Records from a dataset:
* * * * * * *

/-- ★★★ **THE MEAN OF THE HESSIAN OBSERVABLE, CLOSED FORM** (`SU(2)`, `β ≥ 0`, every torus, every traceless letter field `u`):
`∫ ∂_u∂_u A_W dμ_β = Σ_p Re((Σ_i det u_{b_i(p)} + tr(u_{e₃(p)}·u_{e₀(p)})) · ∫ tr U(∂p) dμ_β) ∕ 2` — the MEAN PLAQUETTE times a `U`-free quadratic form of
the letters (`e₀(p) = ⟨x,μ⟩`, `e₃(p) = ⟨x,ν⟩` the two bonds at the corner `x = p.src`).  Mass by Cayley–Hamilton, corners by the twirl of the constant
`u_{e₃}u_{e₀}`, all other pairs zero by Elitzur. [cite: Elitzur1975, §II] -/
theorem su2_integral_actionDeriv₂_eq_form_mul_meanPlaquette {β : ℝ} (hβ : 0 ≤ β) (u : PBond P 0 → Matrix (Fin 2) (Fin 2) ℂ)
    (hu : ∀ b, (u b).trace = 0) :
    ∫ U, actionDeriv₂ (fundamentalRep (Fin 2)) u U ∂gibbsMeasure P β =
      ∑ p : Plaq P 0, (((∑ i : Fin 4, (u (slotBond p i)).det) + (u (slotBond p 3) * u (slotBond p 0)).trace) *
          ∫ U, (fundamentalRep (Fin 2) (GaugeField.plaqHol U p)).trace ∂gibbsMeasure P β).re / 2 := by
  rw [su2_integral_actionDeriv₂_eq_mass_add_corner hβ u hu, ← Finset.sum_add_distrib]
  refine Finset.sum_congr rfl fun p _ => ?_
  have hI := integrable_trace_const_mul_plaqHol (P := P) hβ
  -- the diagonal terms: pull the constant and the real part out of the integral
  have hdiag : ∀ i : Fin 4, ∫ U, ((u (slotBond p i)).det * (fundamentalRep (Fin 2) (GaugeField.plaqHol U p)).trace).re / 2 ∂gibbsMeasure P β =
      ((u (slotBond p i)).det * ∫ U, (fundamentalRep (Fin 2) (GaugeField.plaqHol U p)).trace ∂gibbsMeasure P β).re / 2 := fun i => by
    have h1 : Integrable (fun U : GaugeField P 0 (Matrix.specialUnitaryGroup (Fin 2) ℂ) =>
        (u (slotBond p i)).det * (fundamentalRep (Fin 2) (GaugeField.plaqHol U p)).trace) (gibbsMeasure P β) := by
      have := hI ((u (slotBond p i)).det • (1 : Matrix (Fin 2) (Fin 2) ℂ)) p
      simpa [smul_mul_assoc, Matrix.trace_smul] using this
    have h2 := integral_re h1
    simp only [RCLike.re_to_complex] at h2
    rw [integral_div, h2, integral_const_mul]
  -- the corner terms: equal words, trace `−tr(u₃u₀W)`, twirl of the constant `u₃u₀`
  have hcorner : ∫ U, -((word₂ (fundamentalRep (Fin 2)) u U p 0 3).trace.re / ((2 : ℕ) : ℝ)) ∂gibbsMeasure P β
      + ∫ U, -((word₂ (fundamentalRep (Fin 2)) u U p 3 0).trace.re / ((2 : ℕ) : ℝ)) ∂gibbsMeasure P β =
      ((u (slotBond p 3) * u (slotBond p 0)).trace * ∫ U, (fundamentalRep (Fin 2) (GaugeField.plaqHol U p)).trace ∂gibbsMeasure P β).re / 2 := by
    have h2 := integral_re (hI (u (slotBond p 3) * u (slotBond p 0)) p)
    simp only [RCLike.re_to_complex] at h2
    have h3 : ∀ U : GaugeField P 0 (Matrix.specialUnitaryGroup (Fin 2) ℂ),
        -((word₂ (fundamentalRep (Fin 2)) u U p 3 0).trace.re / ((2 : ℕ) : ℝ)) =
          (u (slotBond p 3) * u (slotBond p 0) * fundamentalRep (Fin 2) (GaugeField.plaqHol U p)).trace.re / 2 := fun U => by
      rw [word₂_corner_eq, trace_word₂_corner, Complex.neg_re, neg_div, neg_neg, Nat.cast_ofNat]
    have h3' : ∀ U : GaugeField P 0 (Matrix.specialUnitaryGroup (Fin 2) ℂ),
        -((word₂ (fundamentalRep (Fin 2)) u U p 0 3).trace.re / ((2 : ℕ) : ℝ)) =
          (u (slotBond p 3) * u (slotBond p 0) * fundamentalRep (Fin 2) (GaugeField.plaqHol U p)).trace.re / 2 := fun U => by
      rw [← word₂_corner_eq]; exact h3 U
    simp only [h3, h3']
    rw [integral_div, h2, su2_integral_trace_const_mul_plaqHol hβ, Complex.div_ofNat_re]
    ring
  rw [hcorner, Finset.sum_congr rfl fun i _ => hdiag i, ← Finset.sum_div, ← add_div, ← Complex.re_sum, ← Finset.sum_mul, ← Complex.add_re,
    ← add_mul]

* * * * * * *

What to produce:
Reproduce the entries exactly. Every word has to stay the same.

Reply:
/-- ★★★ **THE MEAN OF THE HESSIAN OBSERVABLE, CLOSED FORM** (`SU(2)`, `β ≥ 0`, every torus, every traceless letter field `u`):
`∫ ∂_u∂_u A_W dμ_β = Σ_p Re((Σ_i det u_{b_i(p)} + tr(u_{e₃(p)}·u_{e₀(p)})) · ∫ tr U(∂p) dμ_β) ∕ 2` — the MEAN PLAQUETTE times a `U`-free quadratic form of
the letters (`e₀(p) = ⟨x,μ⟩`, `e₃(p) = ⟨x,ν⟩` the two bonds at the corner `x = p.src`).  Mass by Cayley–Hamilton, corners by the twirl of the constant
`u_{e₃}u_{e₀}`, all other pairs zero by Elitzur. [cite: Elitzur1975, §II] -/
theorem su2_integral_actionDeriv₂_eq_form_mul_meanPlaquette {β : ℝ} (hβ : 0 ≤ β) (u : PBond P 0 → Matrix (Fin 2) (Fin 2) ℂ)
    (hu : ∀ b, (u b).trace = 0) :
    ∫ U, actionDeriv₂ (fundamentalRep (Fin 2)) u U ∂gibbsMeasure P β =
      ∑ p : Plaq P 0, (((∑ i : Fin 4, (u (slotBond p i)).det) + (u (slotBond p 3) * u (slotBond p 0)).trace) *
          ∫ U, (fundamentalRep (Fin 2) (GaugeField.plaqHol U p)).trace ∂gibbsMeasure P β).re / 2 := by
  rw [su2_integral_actionDeriv₂_eq_mass_add_corner hβ u hu, ← Finset.sum_add_distrib]
  refine Finset.sum_congr rfl fun p _ => ?_
  have hI := integrable_trace_const_mul_plaqHol (P := P) hβ
  -- the diagonal terms: pull the constant and the real part out of the integral
  have hdiag : ∀ i : Fin 4, ∫ U, ((u (slotBond p i)).det * (fundamentalRep (Fin 2) (GaugeField.plaqHol U p)).trace).re / 2 ∂gibbsMeasure P β =
      ((u (slotBond p i)).det * ∫ U, (fundamentalRep (Fin 2) (GaugeField.plaqHol U p)).trace ∂gibbsMeasure P β).re / 2 := fun i => by
    have h1 : Integrable (fun U : GaugeField P 0 (Matrix.specialUnitaryGroup (Fin 2) ℂ) =>
        (u (slotBond p i)).det * (fundamentalRep (Fin 2) (GaugeField.plaqHol U p)).trace) (gibbsMeasure P β) := by
      have := hI ((u (slotBond p i)).det • (1 : Matrix (Fin 2) (Fin 2) ℂ)) p
      simpa [smul_mul_assoc, Matrix.trace_smul] using this
    have h2 := integral_re h1
    simp only [RCLike.re_to_complex] at h2
    rw [integral_div, h2, integral_const_mul]
  -- the corner terms: equal words, trace `−tr(u₃u₀W)`, twirl of the constant `u₃u₀`
  have hcorner : ∫ U, -((word₂ (fundamentalRep (Fin 2)) u U p 0 3).trace.re / ((2 : ℕ) : ℝ)) ∂gibbsMeasure P β
      + ∫ U, -((word₂ (fundamentalRep (Fin 2)) u U p 3 0).trace.re / ((2 : ℕ) : ℝ)) ∂gibbsMeasure P β =
      ((u (slotBond p 3) * u (slotBond p 0)).trace * ∫ U, (fundamentalRep (Fin 2) (GaugeField.plaqHol U p)).trace ∂gibbsMeasure P β).re / 2 := by
    have h2 := integral_re (hI (u (slotBond p 3) * u (slotBond p 0)) p)
    simp only [RCLike.re_to_complex] at h2
    have h3 : ∀ U : GaugeField P 0 (Matrix.specialUnitaryGroup (Fin 2) ℂ),
        -((word₂ (fundamentalRep (Fin 2)) u U p 3 0).trace.re / ((2 : ℕ) : ℝ)) =
          (u (slotBond p 3) * u (slotBond p 0) * fundamentalRep (Fin 2) (GaugeField.plaqHol U p)).trace.re / 2 := fun U => by
      rw [word₂_corner_eq, trace_word₂_corner, Complex.neg_re, neg_div, neg_neg, Nat.cast_ofNat]
    have h3' : ∀ U : GaugeField P 0 (Matrix.specialUnitaryGroup (Fin 2) ℂ),
        -((word₂ (fundamentalRep (Fin 2)) u U p 0 3).trace.re / ((2 : ℕ) : ℝ)) =
          (u (slotBond p 3) * u (slotBond p 0) * fundamentalRep (Fin 2) (GaugeField.plaqHol U p)).trace.re / 2 := fun U => by
      rw [← word₂_corner_eq]; exact h3 U
    simp only [h3, h3']
    rw [integral_div, h2, su2_integral_trace_const_mul_plaqHol hβ, Complex.div_ofNat_re]
    ring
  rw [hcorner, Finset.sum_congr rfl fun i _ => hdiag i, ← Finset.sum_div, ← add_div, ← Complex.re_sum, ← Finset.sum_mul, ← Complex.add_re,
    ← add_mul]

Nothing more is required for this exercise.